Define a Parsing Expression Grammar via a macro and abuse of Julia syntax.
Author wdebeaum
Popularity
29 Stars
Updated Last
4 Months Ago
Started In
March 2017

PEG

Define a Parsing Expression Grammar via a macro and abuse of Julia syntax.

  • Rules: @rule name = expression
  • Choice: infix ,
  • Sequence: infix &
  • Positive lookahead: prefix +
  • Negative lookahead: prefix -
  • Option (zero or one time): postfix [:?] (≡ [0:1])
  • Zero or more times: postfix [*] (≡ [0:end])
  • One or more times: postfix [+] (≡ [1:end])
  • Exactly m times: postfix [m] (≡ [m:m]) (where m is an integer)
  • Between m and n times inclusive: postfix [m:n]
  • At most n times: postfix [0:n]
  • At least m times: postfix [m:end]
  • Terminals: r"regex", "string"
    • Extra regex flags: p is for punctuation, and eats whitespace (\s*) after the match; w is for word, and implies p, but also makes sure match boundaries are word boundaries (\b); h modifies p and w to eat only horizontal whitespace (\h).

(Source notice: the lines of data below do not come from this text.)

import Mathlib
import Summits.MatrixMultiplication.MatrixMultiplication.Theorems.GroupTheoreticSTPPCThesisFatPartnersLines

/-!
# Fat partners of a frame triple in `(ℤ/n)³` — abstract core, II: if `X` is a line, so are `Y` and `Z` (STEP 3)

Support file for route `MatrixMultiplication/GroupTheoreticSTPP` (target `CThesis`, stmt-MatrixMultiplication-0593),
cell `mm-stpp` (D-0046), theory statement S9 «fat-partner rigidity» (HOME/mm-stpp-theory/FAT-PARTNERS.md);
sequel of `…FatPartnersLines.lean` (same abstract, cyclically symmetric constraint system `fXY, fYZ, fZX,
gX, gY, gZ, hinj` on three `(n−1)`-sets `X, Y, Z ⊆ (ℤ/n)³` and coordinates `p, q, r`).  Here `n ≥ 4`.

* `lines_of_line_q` (STEP 3): if `X` lies on a line of direction `e_q` then `Y` lies on a line of direction
  `e_r` and `Z` on a line of direction `e_p` (after which `partner_of_lines_rot` applies);
* `lines_of_line_r` (STEP 3′): if `X ∥ e_r` then `Y ∥ e_p` and `Z ∥ e_q` (then `partner_of_lines_rot2`).
(Direction `e_p` is impossible: `not_line_p`.)  Tools: sum-injectivity makes the two other sets graphs over
one coordinate, a three-element majority argument (`exists_and_of_pairwise`) fixes a second coordinate, and
the three-line conditions kill the single possible stray point.

WHAT THIS IS NOT: the assembled rigidity theorem (STEP 0/1, the sequel); nothing about `ω`.

## References
* H. Cohn, R. Kleinberg, B. Szegedy, C. Umans, FOCS 2005, Def. 5.1, Prop. 5.2.
-/

-- single-conjunct summit: the mandated namespace repeats `MatrixMultiplication`.
set_option linter.dupNamespace false

namespace Summit.MatrixMultiplication.MatrixMultiplication.Theorems

namespace FatPartners

open Finset

variable {n : ℕ}

/-- **Majority among three.**  If a set has at least three elements and each of two properties fails on
at most one element (of any two distinct elements one has it), some element has both. [folklore] -/
theorem exists_and_of_pairwise {ι : Type*} {S : Finset ι} (h : 2 < S.card) {P Q : ι → Prop}
    (hP : ∀ s ∈ S, ∀ s' ∈ S, s ≠ s' → P s ∨ P s') (hQ : ∀ s ∈ S, ∀ s' ∈ S, s ≠ s' → Q s ∨ Q s') :
    ∃ s ∈ S, P s ∧ Q s := by
  obtain ⟨x, hx, y, hy, z, hz, hxy, hxz, hyz⟩ := Finset.two_lt_card.1 h
  by_contra hno
  have hno' : ∀ s ∈ S, P s → ¬ Q s := fun s hs hPs hQs => hno ⟨s, hs, hPs, hQs⟩
  rcases hP x hx y hy hxy with hPx | hPy
  · rcases hP y hy z hz hyz with hPy | hPz
    · rcases hQ x hx y hy hxy with hQx | hQy
      · exact hno' x hx hPx hQx
      · exact hno' y hy hPy hQy
    · rcases hQ x hx z hz hxz with hQx | hQz
      · exact hno' x hx hPx hQx
      · exact hno' z hz hPz hQz
  · rcases hP x hx z hz hxz with hPx | hPz
    · rcases hQ x hx y hy hxy with hQx | hQy
      · exact hno' x hx hPx hQx
      · exact hno' y hy hPy hQy
    · rcases hQ y hy z hz hyz with hQy | hQz
      · exact hno' y hy hPy hQy
      · exact hno' z hz hPz hQz

section Abstract

variable [NeZero n] {X Y Z : Finset (Fin 3 → ZMod n)} {p q r : Fin 3} (hn : 4 ≤ n)
  (hcov : ∀ i : Fin 3, i = p ∨ i = q ∨ i = r)
  (fXY : ∀ x ∈ X, ∀ y ∈ Y, x p = y p ∨ x q = y q)
  (fYZ : ∀ y ∈ Y, ∀ z ∈ Z, y q = z q ∨ y r = z r)
  (fZX : ∀ z ∈ Z, ∀ x ∈ X, z r = x r ∨ z p = x p)
  (gX : ∀ x ∈ X, ∀ x' ∈ X, ∀ y ∈ Y, ∀ z' ∈ Z,
    (x - x' + (y - z')) q = 0 ∨ (x - x' + (y - z')) r = 0 ∨ (x - x' + (y - z')) p ≠ 0)
  (gY : ∀ y ∈ Y, ∀ y' ∈ Y, ∀ z ∈ Z, ∀ x' ∈ X,
    (y - y' + (z - x')) r = 0 ∨ (y - y' + (z - x')) p = 0 ∨ (y - y' + (z - x')) q ≠ 0)
  (gZ : ∀ z ∈ Z, ∀ z' ∈ Z, ∀ x ∈ X, ∀ y' ∈ Y,
    (z - z' + (x - y')) p = 0 ∨ (z - z' + (x - y')) q = 0 ∨ (z - z' + (x - y')) r ≠ 0)
  (hinj : ∀ x ∈ X, ∀ x' ∈ X, ∀ y ∈ Y, ∀ y' ∈ Y, ∀ z ∈ Z, ∀ z' ∈ Z,
    x + y + z = x' + y' + z' → x = x' ∧ y = y' ∧ z = z')
  (hXc : X.card = n - 1) (hYc : Y.card = n - 1) (hZc : Z.card = n - 1)

include hn hcov fXY fYZ fZX gX gZ hinj hXc hYc hZc in
/-- **STEP 3.**  If `X` lies on a line of direction `e_q` (`x_p = a_p`, `x_r = a_r`), then `Y` lies on a
line of direction `e_r` (through `x_p = a_p`) and `Z` on a line of direction `e_p`.
[cite: CohnKleinbergSzegedyUmans2005, Def. 5.1] -/
theorem lines_of_line_q {a_p a_r : ZMod n} (hXl : ∀ x ∈ X, x p = a_p ∧ x r = a_r) :
    ∃ b_q c_q c_r : ZMod n, (∀ y ∈ Y, y p = a_p ∧ y q = b_q) ∧ (∀ z ∈ Z, z q = c_q ∧ z r = c_r) := by
  have hn3 : 3 ≤ n := le_trans (by norm_num) hn
  obtain ⟨c1, c2, -, -, -⟩ := covers hcov
  obtain ⟨x₁, hx₁, x₂, hx₂, hxne⟩ := exists_pair_of_line hn3 c2 hXl hXc
  have hXinj : Set.InjOn (fun x : Fin 3 → ZMod n => x q) ↑X :=
    fun x hx x' hx' h => eq_of_line c2 hXl hx hx' h
  have hQ : (X.image fun x => x q).card = n - 1 := by rw [Finset.card_image_of_injOn hXinj, hXc]
  -- (1) `Y ⊆ {x_p = a_p}`
  have hYp : ∀ y ∈ Y, y p = a_p := fst_eq_of_line_q hn3 hcov fXY hXc hXl
  -- (2) `Z ⊆ cross`
  have hZx : ∀ z ∈ Z, z p = a_p ∨ z r = a_r := by
    intro z hz
    rcases fZX z hz x₁ hx₁ with h | h
    · exact Or.inr (h.trans (hXl x₁ hx₁).2)
    · exact Or.inl (h.trans (hXl x₁ hx₁).1)
  obtain ⟨z₀, hz₀⟩ : Z.Nonempty := by rw [← Finset.card_pos, hZc]; omega
  -- (3) `Y` is a graph over coordinate `r`
  have hYinj : ∀ y ∈ Y, ∀ y' ∈ Y, y r = y' r → y = y' := by
    intro y hy y' hy' hrr
    obtain ⟨u, hu, u', hu', huu⟩ := exists_add_eq_add hn3 hQ hQ (y q) (y' q)
    obtain ⟨x, hx, rfl⟩ := Finset.mem_image.1 hu
    obtain ⟨x', hx', rfl⟩ := Finset.mem_image.1 hu'
    have hsum : x + y + z₀ = x' + y' + z₀ := by
      funext i; rcases hcov i with rfl | rfl | rfl
      · simp [(hXl x hx).1, (hXl x' hx').1, hYp y hy, hYp y' hy']
      · simpa [add_comm, add_left_comm, add_assoc] using congrArg (· + z₀ i) huu
      · simp [(hXl x hx).2, (hXl x' hx').2, hrr]
    exact (hinj x hx x' hx' y hy y' hy' z₀ hz₀ z₀ hz₀ hsum).2.1
  -- (4) all but at most one `y` agree with any `z` in coordinate `q`
  have hmaj : ∀ z ∈ Z, ∀ y ∈ Y, ∀ y' ∈ Y, y ≠ y' → y q = z q ∨ y' q = z q := by
    intro z hz y hy y' hy' hne
    rcases fYZ y hy z hz with h | h
    · exact Or.inl h
    rcases fYZ y' hy' z hz with h' | h'
    · exact Or.inr h'
    exact absurd (hYinj y hy y' hy' (h.trans h'.symm)) hne
  -- (5) all `z` share coordinate `q`
  have hY3 : 2 < Y.card := by rw [hYc]; omega
  have hγ : ∀ z ∈ Z, z q = z₀ q := by
    intro z hz
    obtain ⟨y, -, h1, h2⟩ := exists_and_of_pairwise hY3 (hmaj z hz) (hmaj z₀ hz₀)
    exact h1.symm.trans h2
  -- (6) an exceptional `y` (with `y q ≠ z₀ q`) pins all `z r`
  have hexc : ∀ y ∈ Y, y q ≠ z₀ q → ∀ z ∈ Z, z r = y r := by
    intro y hy hyq z hz
    rcases fYZ y hy z hz with h | h
    · exact absurd (h.trans (hγ z hz)) hyq
    · exact h.symm
  by_cases hE : ∃ y ∈ Y, y q ≠ z₀ q
  · -- the exceptional case is contradictory
    exfalso
    obtain ⟨ys, hys, hysq⟩ := hE
    have hZl : ∀ z ∈ Z, z q = z₀ q ∧ z r = ys r := fun z hz => ⟨hγ z hz, hexc ys hys hysq z hz⟩
    obtain ⟨z₁, hz₁, z₂, hz₂, hzne⟩ := exists_pair_of_line hn3 c1 hZl hZc
    have hyr : ys r = a_r := by
      by_cases h : z₁ p = a_p
      · have h' : z₂ p ≠ a_p := fun h' => hzne (h.trans h'.symm)
        rcases hZx z₂ hz₂ with h'' | h''
        · exact absurd h'' h'
        · rw [← (hZl z₂ hz₂).2, h'']
      · rcases hZx z₁ hz₁ with h'' | h''
        · exact absurd h'' h
        · rw [← (hZl z₁ hz₁).2, h'']
    obtain ⟨x, hx, hxq⟩ : ∃ x ∈ X, x q ≠ ys q := by
      by_cases h : x₁ q = ys q
      · exact ⟨x₂, hx₂, fun h' => hxne (h.trans h'.symm)⟩
      · exact ⟨x₁, hx₁, h⟩
    rcases gZ z₁ hz₁ z₂ hz₂ x hx ys hys with h | h | h
    · exact hzne (by simpa [(hXl x hx).1, hYp ys hys, sub_eq_zero] using h)
    · exact hxq (by simpa [(hZl z₁ hz₁).1, (hZl z₂ hz₂).1, sub_eq_zero] using h)
    · exact h (by simp [(hZl z₁ hz₁).2, (hZl z₂ hz₂).2, (hXl x hx).2, hyr])
  · -- no exceptional `y`: `Y ∥ e_r`; then `Z ∥ e_p`
    push Not at hE
    have hYl : ∀ y ∈ Y, y p = a_p ∧ y q = z₀ q := fun y hy => ⟨hYp y hy, hE y hy⟩
    have hYinj' : Set.InjOn (fun y : Fin 3 → ZMod n => y r) ↑Y :=
      fun y hy y' hy' h => eq_of_line hcov hYl hy hy' h
    have hW : (Y.image fun y => y r).card = n - 1 := by rw [Finset.card_image_of_injOn hYinj', hYc]
    -- `Z` is a graph over coordinate `p`
    have hZinj : ∀ z ∈ Z, ∀ z' ∈ Z, z p = z' p → z = z' := by
      intro z hz z' hz' h0
      obtain ⟨w, hw, w', hw', hww⟩ := exists_add_eq_add hn3 hW hW (z r) (z' r)
      obtain ⟨y, hy, rfl⟩ := Finset.mem_image.1 hw
      obtain ⟨y', hy', rfl⟩ := Finset.mem_image.1 hw'
      have hsum : x₁ + y + z = x₁ + y' + z' := by
        funext i; rcases hcov i with rfl | rfl | rfl
        · simp [(hYl y hy).1, (hYl y' hy').1, h0]
        · simp [(hYl y hy).2, (hYl y' hy').2, hγ z hz, hγ z' hz']
        · simpa [add_comm, add_left_comm, add_assoc] using congrArg (· + x₁ i) hww
      exact (hinj x₁ hx₁ x₁ hx₁ y hy y' hy' z hz z' hz' hsum).2.2
    -- a `z` on `x_p = a_p` also has `z_r = a_r` (else `gX` is violated)
    have hZr : ∀ z ∈ Z, z r = a_r := by
      intro z hz
      rcases hZx z hz with h0 | h2
      · by_contra hzr
        obtain ⟨y, hy, hyr⟩ : ∃ y ∈ Y, y r ≠ z r := by
          obtain ⟨y₁, hy₁, y₂, hy₂, hyne⟩ := exists_pair_of_line hn3 hcov hYl hYc
          by_cases h : y₁ r = z r
          · exact ⟨y₂, hy₂, fun h' => hyne (h.trans h'.symm)⟩
          · exact ⟨y₁, hy₁, h⟩
        rcases gX x₁ hx₁ x₂ hx₂ y hy z hz with h | h | h
        · exact hxne (by simpa [(hYl y hy).2, hγ z hz, sub_eq_zero] using h)
        · exact hyr (by simpa [(hXl x₁ hx₁).2, (hXl x₂ hx₂).2, sub_eq_zero] using h)
        · exact h (by simp [(hXl x₁ hx₁).1, (hXl x₂ hx₂).1, (hYl y hy).1, h0])
      · exact h2
    exact ⟨z₀ q, z₀ q, a_r, hYl, fun z hz => ⟨hγ z hz, hZr z hz⟩⟩

include hn hcov fXY fYZ fZX gX gY hinj hXc hYc hZc in
/-- **STEP 3′.**  If `X` lies on a line of direction `e_r` (`x_p = a_p`, `x_q = a_q`), then `Y` lies on a
line of direction `e_p` and `Z` on a line of direction `e_q` (through `x_p = a_p`).
[cite: CohnKleinbergSzegedyUmans2005, Def. 5.1] -/
theorem lines_of_line_r {a_p a_q : ZMod n} (hXl : ∀ x ∈ X, x p = a_p ∧ x q = a_q) :
    ∃ b_q b_r c_r : ZMod n, (∀ y ∈ Y, y q = b_q ∧ y r = b_r) ∧ (∀ z ∈ Z, z p = a_p ∧ z r = c_r) := by
  have hn3 : 3 ≤ n := le_trans (by norm_num) hn
  obtain ⟨c1, c2, -, -, -⟩ := covers hcov
  obtain ⟨x₁, hx₁, x₂, hx₂, hxne⟩ := exists_pair_of_line hn3 hcov hXl hXc
  have hXinj : Set.InjOn (fun x : Fin 3 → ZMod n => x r) ↑X :=
    fun x hx x' hx' h => eq_of_line hcov hXl hx hx' h
  have hR : (X.image fun x => x r).card = n - 1 := by rw [Finset.card_image_of_injOn hXinj, hXc]
  -- (1) `Z ⊆ {x_p = a_p}`
  have hZp : ∀ z ∈ Z, z p = a_p := by
    intro z hz
    rcases fZX z hz x₁ hx₁ with h | h
    · rcases fZX z hz x₂ hx₂ with h' | h'
      · exact absurd (h.symm.trans h') hxne
      · exact h'.trans (hXl x₂ hx₂).1
    · exact h.trans (hXl x₁ hx₁).1
  -- (2) `Y ⊆ cross`
  have hYx : ∀ y ∈ Y, y p = a_p ∨ y q = a_q := by
    intro y hy
    rcases fXY x₁ hx₁ y hy with h | h
    · exact Or.inl (h.symm.trans (hXl x₁ hx₁).1)
    · exact Or.inr (h.symm.trans (hXl x₁ hx₁).2)
  obtain ⟨y₀, hy₀⟩ : Y.Nonempty := by rw [← Finset.card_pos, hYc]; omega
  -- (3) `Z` is a graph over coordinate `q`
  have hZinj : ∀ z ∈ Z, ∀ z' ∈ Z, z q = z' q → z = z' := by
    intro z hz z' hz' hqq
    obtain ⟨u, hu, u', hu', huu⟩ := exists_add_eq_add hn3 hR hR (z r) (z' r)
    obtain ⟨x, hx, rfl⟩ := Finset.mem_image.1 hu
    obtain ⟨x', hx', rfl⟩ := Finset.mem_image.1 hu'
    have hsum : x + y₀ + z = x' + y₀ + z' := by
      funext i; rcases hcov i with rfl | rfl | rfl
      · simp [(hXl x hx).1, (hXl x' hx').1, hZp z hz, hZp z' hz']
      · simp [(hXl x hx).2, (hXl x' hx').2, hqq]
      · simpa [add_comm, add_left_comm, add_assoc] using congrArg (· + y₀ i) huu
    exact (hinj x hx x' hx' y₀ hy₀ y₀ hy₀ z hz z' hz' hsum).2.2
  -- (4) all but at most one `z` agree with any `y` in coordinate `r`
  have hmaj : ∀ y ∈ Y, ∀ z ∈ Z, ∀ z' ∈ Z, z ≠ z' → z r = y r ∨ z' r = y r := by
    intro y hy z hz z' hz' hne
    rcases fYZ y hy z hz with h | h
    · rcases fYZ y hy z' hz' with h' | h'
      · exact absurd (hZinj z hz z' hz' (h.symm.trans h')) hne
      · exact Or.inr h'.symm
    · exact Or.inl h.symm
  -- (5) all `y` share coordinate `r`
  have hZ3 : 2 < Z.card := by rw [hZc]; omega
  have hβ : ∀ y ∈ Y, y r = y₀ r := by
    intro y hy
    obtain ⟨z, -, h1, h2⟩ := exists_and_of_pairwise hZ3 (hmaj y hy) (hmaj y₀ hy₀)
    exact h1.symm.trans h2
  -- (6) an exceptional `z` (with `z r ≠ y₀ r`) pins all `y q`
  have hexc : ∀ z ∈ Z, z r ≠ y₀ r → ∀ y ∈ Y, y q = z q := by
    intro z hz hzr y hy
    rcases fYZ y hy z hz with h | h
    · exact h
    · exact absurd (h.symm.trans (hβ y hy)) hzr
  by_cases hE : ∃ z ∈ Z, z r ≠ y₀ r
  · exfalso
    obtain ⟨zs, hzs, hzsr⟩ := hE
    have hYl : ∀ y ∈ Y, y q = zs q ∧ y r = y₀ r := fun y hy => ⟨hexc zs hzs hzsr y hy, hβ y hy⟩
    obtain ⟨y₁, hy₁, y₂, hy₂, hyne⟩ := exists_pair_of_line hn3 c1 hYl hYc
    have hzq : zs q = a_q := by
      by_cases h : y₁ p = a_p
      · have h' : y₂ p ≠ a_p := fun h' => hyne (h.trans h'.symm)
        rcases hYx y₂ hy₂ with h'' | h''
        · exact absurd h'' h'
        · rw [← (hYl y₂ hy₂).1, h'']
      · rcases hYx y₁ hy₁ with h'' | h''
        · exact absurd h'' h
        · rw [← (hYl y₁ hy₁).1, h'']
    obtain ⟨x, hx, hxr⟩ : ∃ x ∈ X, x r ≠ zs r := by
      by_cases h : x₁ r = zs r
      · exact ⟨x₂, hx₂, fun h' => hxne (h.trans h'.symm)⟩
      · exact ⟨x₁, hx₁, h⟩
    rcases gY y₁ hy₁ y₂ hy₂ zs hzs x hx with h | h | h
    · have h' : zs r = x r := by simpa [(hYl y₁ hy₁).2, (hYl y₂ hy₂).2, sub_eq_zero] using h
      exact hxr h'.symm
    · exact hyne (by simpa [hZp zs hzs, (hXl x hx).1, sub_eq_zero] using h)
    · exact h (by simp [(hYl y₁ hy₁).1, (hYl y₂ hy₂).1, hzq, (hXl x hx).2])
  · push Not at hE
    have hZl : ∀ z ∈ Z, z p = a_p ∧ z r = y₀ r := fun z hz => ⟨hZp z hz, hE z hz⟩
    have hZinj' : Set.InjOn (fun z : Fin 3 → ZMod n => z q) ↑Z :=
      fun z hz z' hz' h => eq_of_line c2 hZl hz hz' h
    have hW : (Z.image fun z => z q).card = n - 1 := by rw [Finset.card_image_of_injOn hZinj', hZc]
    -- `Y` is a graph over coordinate `p`
    have hYinj : ∀ y ∈ Y, ∀ y' ∈ Y, y p = y' p → y = y' := by
      intro y hy y' hy' h0
      obtain ⟨w, hw, w', hw', hww⟩ := exists_add_eq_add hn3 hW hW (y q) (y' q)
      obtain ⟨z, hz, rfl⟩ := Finset.mem_image.1 hw
      obtain ⟨z', hz', rfl⟩ := Finset.mem_image.1 hw'
      have hsum : x₁ + y + z = x₁ + y' + z' := by
        funext i; rcases hcov i with rfl | rfl | rfl
        · simp [(hZl z hz).1, (hZl z' hz').1, h0]
        · simpa [add_comm, add_left_comm, add_assoc] using congrArg (· + x₁ i) hww
        · simp [(hZl z hz).2, (hZl z' hz').2, hβ y hy, hβ y' hy']
      exact (hinj x₁ hx₁ x₁ hx₁ y hy y' hy' z hz z' hz' hsum).2.1
    -- a `y` on `x_p = a_p` also has `y_q = a_q` (else `gX` is violated)
    have hYq : ∀ y ∈ Y, y q = a_q := by
      intro y hy
      rcases hYx y hy with h0 | h1
      · by_contra hyq
        obtain ⟨z, hz, hzq⟩ : ∃ z ∈ Z, z q ≠ y q := by
          obtain ⟨z₁, hz₁, z₂, hz₂, hzne⟩ := exists_pair_of_line hn3 c2 hZl hZc
          by_cases h : z₁ q = y q
          · exact ⟨z₂, hz₂, fun h' => hzne (h.trans h'.symm)⟩
          · exact ⟨z₁, hz₁, h⟩
        rcases gX x₁ hx₁ x₂ hx₂ y hy z hz with h | h | h
        · have h' : y q = z q := by simpa [(hXl x₁ hx₁).2, (hXl x₂ hx₂).2, sub_eq_zero] using h
          exact hzq h'.symm
        · exact hxne (by simpa [hβ y hy, (hZl z hz).2, sub_eq_zero] using h)
        · exact h (by simp [(hXl x₁ hx₁).1, (hXl x₂ hx₂).1, h0, (hZl z hz).1])
      · exact h1
    exact ⟨a_q, y₀ r, y₀ r, fun y hy => ⟨hYq y hy, hβ y hy⟩, hZl⟩

end Abstract

end FatPartners

end Summit.MatrixMultiplication.MatrixMultiplication.Theorems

Values passed to semantics functions exclude eaten whitespace.
  • Semantics: expression |> unary_function (like ParserCombinator)
    • or expression > nary_function to interpolate args.
    • Returning the special singleton value PEG.Failure() from a semantics function causes the parsing expression it's attached to to fail (return nothing instead of a tuple). Returning nothing from a semantics function is not special; it just makes the first part of the tuple nothing. See the parsing function signature below.

Put another way:

using PEG
@rule grammar = "using PEG\n" & rule[*]
@rule rule = r"@rule"p & nonterminal & r"="p & choice
@rule choice = seq & (r","p & seq)[*]
@rule seq = item & (r"&"p & item)[*] & (r"\|?>"p & julia_function)[:?]
@rule item = lookahead , counted
@rule lookahead = r"\("p & (r"[+-]"p) & seq & r"\)"p
@rule counted = single & (count)[:?]
@rule count = range , r"\["p & (":?" , r"[\*\+]"p) & r"]"p
@rule range = r"\["p & integer & (r":"p & (integer , r"end"w))[:?] & r"]"p
@rule integer = r"\d+"w
@rule single = parens , terminal , nonterminal
@rule parens = r"\("p & choice & r"\)"p
@rule nonterminal = r"\pL\w+"w
@rule terminal = regex , string & r"\s*"
@rule regex = r"\br" & string & r"[himpswx]*\s*"
@rule string = r"\"(\\.|[^\"])*\""
@rule julia_function = # left as an exercise ;)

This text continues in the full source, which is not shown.